import Summits.Ventures.HSemireg.FormulaNUniform
import Summits.Ventures.HSemireg.FormulaNSqueeze

/-!
# Venture HSemireg — FORMULA-N, the UNIFORM-IN-n STATEMENT (2/3): the K-ISOTYPIC SATURATION LAW (S1)–(S5) as a named skeleton —
# abstract saturation uniform in `n`, the MOD-4 parity arithmetic, and the conjecture's n-pattern

HONEST FRAMING. Part of the Lean index of the computation cell `pub-hsemireg` (seat p10, Sunday typer «UNIFORM-IN-n»).
Finite-dimensional LINEAR ALGEBRA over a field and ARITHMETIC ONLY: no variety, no cohomology theory, no sheaf, no
semiregularity map is constructed here; nothing here says that HC / HC_CM / HC_AV holds; no Literature fact is declared or used.
The words of STRUCTURE.md v1.0-FINAL `9059cdf4f7e18671` §2 «(S) PRIMARY — THE K-ISOTYPIC SATURATION LAW = THEOREM (S1)–(S3)
[seat-proved, th-7; (S3) given ∫bⁿ > 0] + OPEN (S4) [the conjecture proper] + COMPLEMENT (S5)» (VERDICT-G6.md v1.0 SIGNED
`1651dcc7322662a2` § FORMULA-N / STRUCTURE: «(S1)/(S2) PROVED at seat tier …, (S3) MOD-4 PARITY LAW PROVED given ∫bⁿ > 0 under
(H1)–(H3), REFEREE-READ ref-4 13:46:16Z, (S4) THE CONJECTURE PROPER — OPEN, n = 5 witness test = family S: no witness, (S5)
complement shape») are TYPED here as follows; the geometric inputs are HYPOTHESES BY VALUE, the dictionary is quoted, not asserted.

* §4 (S1)+(S2) — the saturation mechanism, ABSTRACT and uniform in `n` (setting of record: `X` an abelian `n`-fold, `A = X × X′`
  with a Weil structure of signature `(n,n)`, `E = Φ(F ⊠ F′)(⊗ M)` a BOX of two N-transversal 2-secant factors, `σ_E` the total
  Buchweitz–Flenner map, `ev_E : HT²(A) → Ext²(E,E)`): for linear maps `ev : HT² → Ext²`, `σ : Ext² → H` with the BRIDGE
  `σ ∘ ev = c` (HYPOTHESIS: [BuchweitzFlenner2008HH] Thm 6.4.2 / Prop 6.4.4, on paper; STRUCTURE D4 / (BF)) and `rank c = R₂(n)`
  (the CLASS side — a tree theorem on the wedge model, file 3/3, and on the real carriers `contractionRank_pointPairBox`),
  `dim HT² = C(4n,2)` (typed in any degree `k`; the signed words are `k = 2`): `s1_fourNumbers` — «the four numbers `(dim HT²(A), dim Ext²(E,E), rank σ_E∘ev_E = rank ⌟ch(E),
  dim ker ⌟ch(E)) = (8n² − 2n, R₂(n) + δ_E, R₂(n), 8n² − 2n − R₂(n))` with `δ_E ≥ 0`» in the form `(dimHT n 2, R₂(n) + δ,
  R₂(n), kerDim n 2)`; `s2_saturation` — «`δ_E = 0 ⇒ σ_E` injective (saturation: `ev` onto)», with `dim ker ev = kerDim n 2`
  (`= 2n²` for `n ≥ 3`, `FormulaN.Uniform.kerDim_two`) — th-6 THEOREM S (`FormulaN.Squeeze.theoremS`) at the FORMULA-N numbers.
  NOT typed: the Ext-side law «`dim Ext²(E,E) = R₂(n) + δ_E` with `δ_E = 0` exactly for EXTREMAL factors» (th-7 Σ3 / EXT-NOTE
  Thm 1.1, on paper — it enters as the hypothesis `hExt`), «in EVERY degree», the image/kernel AS SUBSPACES (K-isotypic pieces of
  weights `∓(n−k)`; frame-dependent), and (S2)'s converse for `n ≤ 4`.
* §5 (S3) MOD-4 PARITY LAW — ARITHMETIC SKELETON (STRUCTURE C12 / (S3); th-7 Σ6): `chiExtremal n := P_n(−1) = −1 − (−1)^n`
  (`n ≥ 1`; `−2` even, `0` odd); a `ParityDatum n` packages BY VALUE what a hypothetical `G`-equivariant (`G ⊂` translations,
  free) secant-type object with the extremal («Lemma») `G`-invariant profile on an abelian `n`-fold would supply — `|G| ≥ 1`, the
  Mukai self-pairing `(v,v)_χ ∈ ℤ`, (H1) its sign `(−1)^{n/2}` for `n` even (HRR given `∫_X bⁿ > 0`, ARGUED from polarisability —
  hypothesis of record), (H-profile) `(v,v)_χ = |G|·P_n(−1)`; `parityDatum_false_of_four_dvd` («`n ≡ 0 (mod 4)`: no such object»;
  at `n = 4` this is the Lemma-profile half of NOGO-n4 / Q824-NO — its «no `G`-semiregular secant object at all» half uses the
  Σ5 pinch and is not typed) and `two_mul_cardG_eq` («`n ≡ 2 (mod 4)`: `|G| = −(v,v)_χ/2`», T4a: `|G| = 1`).  (H2)/(H3) and the
  HRR computation are not typed.
* §6 (S4) THE CONJECTURE PROPER and the law's n-PATTERN as a SHAPE over an existence predicate `E : ℕ → Prop` («an extremal
  CLASS-ALIVE N-transversal 2-secant factor exists on some abelian `n`-fold; hence a semiregular class-exact box on the split Weil
  component `(n, K, (−1)ⁿ·Nm)`»), which the tree CANNOT yet define (no carrier for the Ext-profile and the class condition of a
  sheaf on an abelian `n`-fold; the cell's `extRank` / `contractionRank` of `PerfectComplexRankDoor.lean` are the nearest real
  carriers — `TODO(real carrier)`): `S4Record E = E 2 ∧ E 3` (OF RECORD: T4a / [Mar25] fourfolds; t-13 C13-8 THETA/family C, ×2;
  split components, method instances), `S3Exclusion E` (PROVED on paper given (H1): `s3Exclusion_of_parityDatum`),
  `S4Conjecture E = E 5 ∧ ∀ n ≥ 6, n ≡ 2 (mod 4) → E n` (OPEN; n = 5 witness test of record = family S «8/8 NOT semiregular ×2
  EXACT; no witness», R-81 (a), VERDICT § g = 10; the `n = 6` rung sieved, p1 N6-SIEVE), bundled as `SaturationLawShape E` with
  separately-tiered fields, and `saturationLawShape_consistent` (the three fields do not contradict each other).  (S5) — «away
  from secant type the obstruction is LOCALISED in named pieces with closed-form dimension» — and the SCOPE CAVEAT «every
  secant-structure row lives on a SPLIT component; (S) decides nothing at its own g; its deciding power is the LADDER» are quoted
  only.  Schemas, never asserted: no `theorem` here concludes `E n` for any geometric `E`.
-/

open Polynomial Finset Module

namespace Summit.Ventures.HSemireg.FormulaN.Uniform

/-! ## §4. (S1) + (S2): the saturation mechanism, abstract and uniform in `n` -/

section Saturation

variable {K : Type*} [Field K]
variable {HT2 Ext2 Tgt : Type*} [AddCommGroup HT2] [Module K HT2] [AddCommGroup Ext2] [Module K Ext2]
  [AddCommGroup Tgt] [Module K Tgt] [FiniteDimensional K HT2] [FiniteDimensional K Ext2]

omit [FiniteDimensional K HT2] in
/-- `δ_E ≥ 0` ((S1) second number; any degree `k`): with the bridge `σ ∘ ev = c` and `rank c = R_k(n)`,
`R_k(n) ≤ dim Ext^k(E,E)` — the composite factors through `Ext^k`. -/
theorem boxRank_le_finrank_ext (ev : HT2 →ₗ[K] Ext2) (σ : Ext2 →ₗ[K] Tgt) (c : HT2 →ₗ[K] Tgt)
    (bridge : σ ∘ₗ ev = c) {n k : ℕ} (hc : finrank K (LinearMap.range c) = boxRank n k) :
    boxRank n k ≤ finrank K Ext2 := by
  rw [← hc, ← bridge]
  exact Squeeze.finrank_range_comp_le_mid ev σ

/-- **(S1) THE FOUR NUMBERS**, abstract form (STRUCTURE §2 (S1)), in any degree `k` (the signed words are the case `k = 2`):
for `ev : HT^k → Ext^k`, `σ : Ext^k → H` with the bridge `σ ∘ ev = c` (hypothesis; [BF08] Thm 6.4.2 on paper), `rank c = R_k(n)`
(the class side — a tree theorem on the wedge model, `FormulaNUniformKernel.lean`) and `dim HT^k = C(4n,k)`:
`(dim HT^k, dim Ext^k, rank σ∘ev, dim ker c) = (dimHT n k, R_k(n) + δ_E, R_k(n), kerDim n k)` with `δ_E ≥ 0`
(`k = 2`, `n ≥ 3`: `= (8n² − 2n, 6n² − 2n + δ_E, 6n² − 2n, 2n²)` by `dimHT_two` / `boxRank_two` / `kerDim_two`). -/
theorem s1_fourNumbers (ev : HT2 →ₗ[K] Ext2) (σ : Ext2 →ₗ[K] Tgt) (c : HT2 →ₗ[K] Tgt) (bridge : σ ∘ₗ ev = c)
    {n k : ℕ} (hHT : finrank K HT2 = dimHT n k) (hc : finrank K (LinearMap.range c) = boxRank n k) :
    finrank K HT2 = dimHT n k ∧ (∃ δ : ℕ, finrank K Ext2 = boxRank n k + δ) ∧
      finrank K (LinearMap.range (σ ∘ₗ ev)) = boxRank n k ∧ finrank K (LinearMap.ker c) = kerDim n k := by
  refine ⟨hHT, ⟨finrank K Ext2 - boxRank n k, ?_⟩, by rw [bridge, hc], ?_⟩
  · have := boxRank_le_finrank_ext ev σ c bridge hc
    omega
  · have h1 := LinearMap.finrank_range_add_finrank_ker c
    have h2 := kerDim_add_boxRank n k
    omega

/-- **(S2) SATURATION** (STRUCTURE §2 (S2) «`δ_E = 0 ⇒ σ_E` injective in EVERY degree (saturation: `ev` onto)»; th-6
THEOREM S = tree `FormulaN.Squeeze.theoremS` at the FORMULA-N numbers): under the same hypotheses in degree `k`, `δ_E = 0` —
`dim Ext^k(E,E) = R_k(n)`, the EXTREMAL case, an INPUT here (th-7 Σ3 / EXT-NOTE Thm 1.1 on paper) — forces `ev` ONTO, `σ`
INJECTIVE, `rank σ = R_k(n)` and `dim ker ev = kerDim n k` (`k = 2`, `n ≥ 3`: `2n²`).  (S2)'s converse for `n ≤ 4` is not typed. -/
theorem s2_saturation (ev : HT2 →ₗ[K] Ext2) (σ : Ext2 →ₗ[K] Tgt) (c : HT2 →ₗ[K] Tgt) (bridge : σ ∘ₗ ev = c)
    {n k : ℕ} (hHT : finrank K HT2 = dimHT n k) (hc : finrank K (LinearMap.range c) = boxRank n k)
    (hExt : finrank K Ext2 = boxRank n k) :
    Function.Surjective ev ∧ Function.Injective σ ∧ finrank K (LinearMap.range σ) = boxRank n k ∧
      finrank K (LinearMap.ker ev) = kerDim n k := by
  obtain ⟨hsurj, hinj, -, hker, hσ⟩ := Squeeze.theoremS ev σ c bridge (boxRank n k) hc hExt.le
  refine ⟨hsurj, hinj, hσ, ?_⟩
  have h2 := kerDim_add_boxRank n k
  omega

end Saturation

/-! ## §5. (S3) MOD-4 PARITY LAW — arithmetic skeleton -/

/-- C12: the Euler characteristic of the extremal profile, `χ_extremal(n) := P_n(−1) = Σ_k (−1)^k r_k(n)`. -/
noncomputable def chiExtremal (n : ℕ) : ℤ := (P n).eval (-1)

/-- `P_n(−1) = −1 − (−1)^n` for `n ≥ 1`: `−2` for `n` even, `0` for `n` odd (STRUCTURE C12; th-7 Σ6). -/
theorem chiExtremal_eq {n : ℕ} (hn : 0 < n) : chiExtremal n = -1 - (-1) ^ n := by
  simp [chiExtremal, P, eval_sub, eval_mul, eval_pow, eval_add, zero_pow hn.ne']

/-- even case: `χ_extremal = −2`. -/
theorem chiExtremal_of_even {n : ℕ} (hn : 0 < n) (he : Even n) : chiExtremal n = -2 := by
  rw [chiExtremal_eq hn, he.neg_one_pow]; norm_num

/-- odd case: `χ_extremal = 0` (no χ-constraint for `n` odd). -/
theorem chiExtremal_of_odd {n : ℕ} (ho : Odd n) : chiExtremal n = 0 := by
  rw [chiExtremal_eq ho.pos, ho.neg_one_pow]; norm_num

/-- The two inputs of th-7's Σ6 for a HYPOTHETICAL `G`-equivariant (`G ⊂ translations`, acting freely) secant-type object with
the extremal («Lemma») `G`-invariant profile on an abelian `n`-fold, packaged BY VALUE: `cardG = |G| ≥ 1`; `vv = (v,v)_χ`, the
Mukai self-pairing of its K-secant class; (H1) `sign_law`: for `n` even `(v,v)_χ` has sign `(−1)^{n/2}` (HRR, GIVEN `∫_X bⁿ > 0`
— ARGUED from polarisability, referee-read ref-4 13:46:16Z; a hypothesis of record, not a theorem); (H-profile) `profile_law`:
`(v,v)_χ = χ(E,E) = |G| · P_n(−1)`. Nothing geometric is constructed; a `ParityDatum` is what such an object WOULD supply. -/
structure ParityDatum (n : ℕ) where
  /-- `|G|` -/
  cardG : ℕ
  /-- `G` is a (non-empty) group -/
  cardG_pos : 0 < cardG
  /-- the Mukai self-pairing `(v,v)_χ ∈ ℤ` -/
  vv : ℤ
  /-- (H1): sign `(−1)^{n/2}` for `n` even -/
  sign_law : Even n → 0 < (-1) ^ (n / 2) * vv
  /-- (H-profile): `(v,v)_χ = |G| · χ_extremal(n)` -/
  profile_law : vv = cardG * chiExtremal n

/-- **(S3), first clause**: for `n ≡ 0 (mod 4)` the two laws are INCOMPATIBLE — no parity datum, hence (on paper) no
`G`-equivariant secant-type object with the Lemma profile on any abelian `n`-fold (at `n = 4`: the Lemma-profile half of
NOGO-n4 / Q824-NO; the «no `G`-semiregular secant object at all» half needs the Σ5 pinch, not typed here). -/
theorem parityDatum_false_of_four_dvd {n : ℕ} (hn : 0 < n) (h4 : 4 ∣ n) (d : ParityDatum n) : False := by
  obtain ⟨m, rfl⟩ := h4
  have he : Even (4 * m) := ⟨2 * m, by ring⟩
  have h1 := d.sign_law he
  have h2 : d.vv = -2 * d.cardG := by rw [d.profile_law, chiExtremal_of_even hn he]; ring
  have h3 : (-1 : ℤ) ^ (4 * m / 2) = 1 := by
    rw [show 4 * m / 2 = 2 * m by omega, pow_mul]; norm_num
  rw [h3, h2] at h1
  have := d.cardG_pos
  omega

/-- **(S3), second clause**: for `n ≡ 2 (mod 4)` the laws are sign-consistent and FIX the group order:
`2·|G| = −(v,v)_χ` (the design constraint «`|G| = −(v,v)_χ/2`»; `n = 2`, T4a: `|G| = 1`). -/
theorem two_mul_cardG_eq {n : ℕ} (h2 : n % 4 = 2) (d : ParityDatum n) : 2 * (d.cardG : ℤ) = -d.vv := by
  have he : Even n := ⟨n / 4 * 2 + 1, by omega⟩
  rw [d.profile_law, chiExtremal_of_even (by omega) he]; ring

/-! ## §6. (S4) THE CONJECTURE PROPER and the n-pattern of the law, as a SHAPE -/

/-- OF RECORD (not proved here): extremal class-alive secant factors exist at `n = 2` (T4a; [Mar25], Weil-type FOURFOLDS) and
`n = 3` (t-13 family C C13-8, ×2; THETA-SECANT): both on SPLIT components — method instances (STRUCTURE (S4), D6). -/
def S4Record (E : ℕ → Prop) : Prop := E 2 ∧ E 3

/-- (S3) as an exclusion pattern: nothing at `n ≡ 0 (mod 4)`, `n > 0`. -/
def S3Exclusion (E : ℕ → Prop) : Prop := ∀ n, 0 < n → 4 ∣ n → ¬ E n

/-- **(S4) THE CONJECTURE PROPER — OPEN** (STRUCTURE §2 (S4), VERDICT-G6 § FORMULA-N / STRUCTURE): extremal CLASS-ALIVE secant
factors (hence semiregular class-exact boxes on the split component `(n, K, (−1)ⁿ·Nm)`) EXIST at `n = 5` and at every
`n ≡ 2 (mod 4)`, `n ≥ 6` (Markman-type `G`-designs with `|G| = −(v,v)_χ/2`). Witness test of record at `n = 5` = family S:
«8/8 NOT semiregular ×2 EXACT; no witness» (R-81 (a)); the `n = 6` rung sieved arithmetically (p1 N6-SIEVE). An open
`Prop`-schema, never asserted. -/
def S4Conjecture (E : ℕ → Prop) : Prop := E 5 ∧ ∀ n, 6 ≤ n → n % 4 = 2 → E n

/-- The n-PATTERN of the K-isotypic saturation law for an existence predicate `E` («there is an extremal class-alive
N-transversal 2-secant factor on some abelian `n`-fold»; `-- TODO(real carrier)`: not definable in the tree today):
record ∧ exclusion ∧ conjecture, kept as three SEPARATELY-TIERED fields. The SCOPE CAVEAT of record applies: every
secant-structure row lives on a SPLIT component, so (S) decides nothing at its own `g`; its deciding power is the LADDER
(STRUCTURE §3.0). -/
structure SaturationLawShape (E : ℕ → Prop) : Prop where
  /-- `E 2 ∧ E 3` — OF RECORD (printed / census), not proved in the tree -/
  record : S4Record E
  /-- nothing at `n ≡ 0 (mod 4)` — (S3), proved on paper given (H1) -/
  exclusion : S3Exclusion E
  /-- `E 5` and `E n` for `n ≥ 6`, `n ≡ 2 (mod 4)` — (S4), OPEN -/
  conjecture : S4Conjecture E

/-- The kernel content of (S3) for the shape: if every witness of `E n` would carry a `ParityDatum n` (th-7 Σ6's two inputs),
then `E` is excluded at every positive multiple of `4`. -/
theorem s3Exclusion_of_parityDatum (E : ℕ → Prop) (h : ∀ n, E n → Nonempty (ParityDatum n)) : S3Exclusion E :=
  fun n hn h4 hE => (h n hE).elim fun d => parityDatum_false_of_four_dvd hn h4 d

/-- Sanity of the shape (no hidden contradiction between its three fields): the residues named by `S4Record` /
`S4Conjecture` (`2, 3, 5` and `≡ 2 (mod 4)`) avoid the excluded class `≡ 0 (mod 4)`; e.g. the predicate «`n % 4 ≠ 0`» realises
the shape. (This says nothing about the intended geometric `E`.) -/
theorem saturationLawShape_consistent : SaturationLawShape fun n => n % 4 ≠ 0 where
  record := ⟨by decide, by decide⟩
  exclusion := fun n _ h4 h => h (Nat.mod_eq_zero_of_dvd h4)
  conjecture := ⟨by decide, fun n _ h => by omega⟩

end Summit.Ventures.HSemireg.FormulaN.Uniform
◇ ◇ ◇ ◇
Your instructions: "Finite-dimensional LINEAR ALGEBRA" marks the last line to print; print everything from the first line of the data through that line, unchanged, and nothing more.

Reply to the task:
import Summits.Ventures.HSemireg.FormulaNUniform
import Summits.Ventures.HSemireg.FormulaNSqueeze

/-!
# Venture HSemireg — FORMULA-N, the UNIFORM-IN-n STATEMENT (2/3): the K-ISOTYPIC SATURATION LAW (S1)–(S5) as a named skeleton —
# abstract saturation uniform in `n`, the MOD-4 parity arithmetic, and the conjecture's n-pattern

HONEST FRAMING. Part of the Lean index of the computation cell `pub-hsemireg` (seat p10, Sunday typer «UNIFORM-IN-n»).
Finite-dimensional LINEAR ALGEBRA over a field and ARITHMETIC ONLY: no variety, no cohomology theory, no sheaf, no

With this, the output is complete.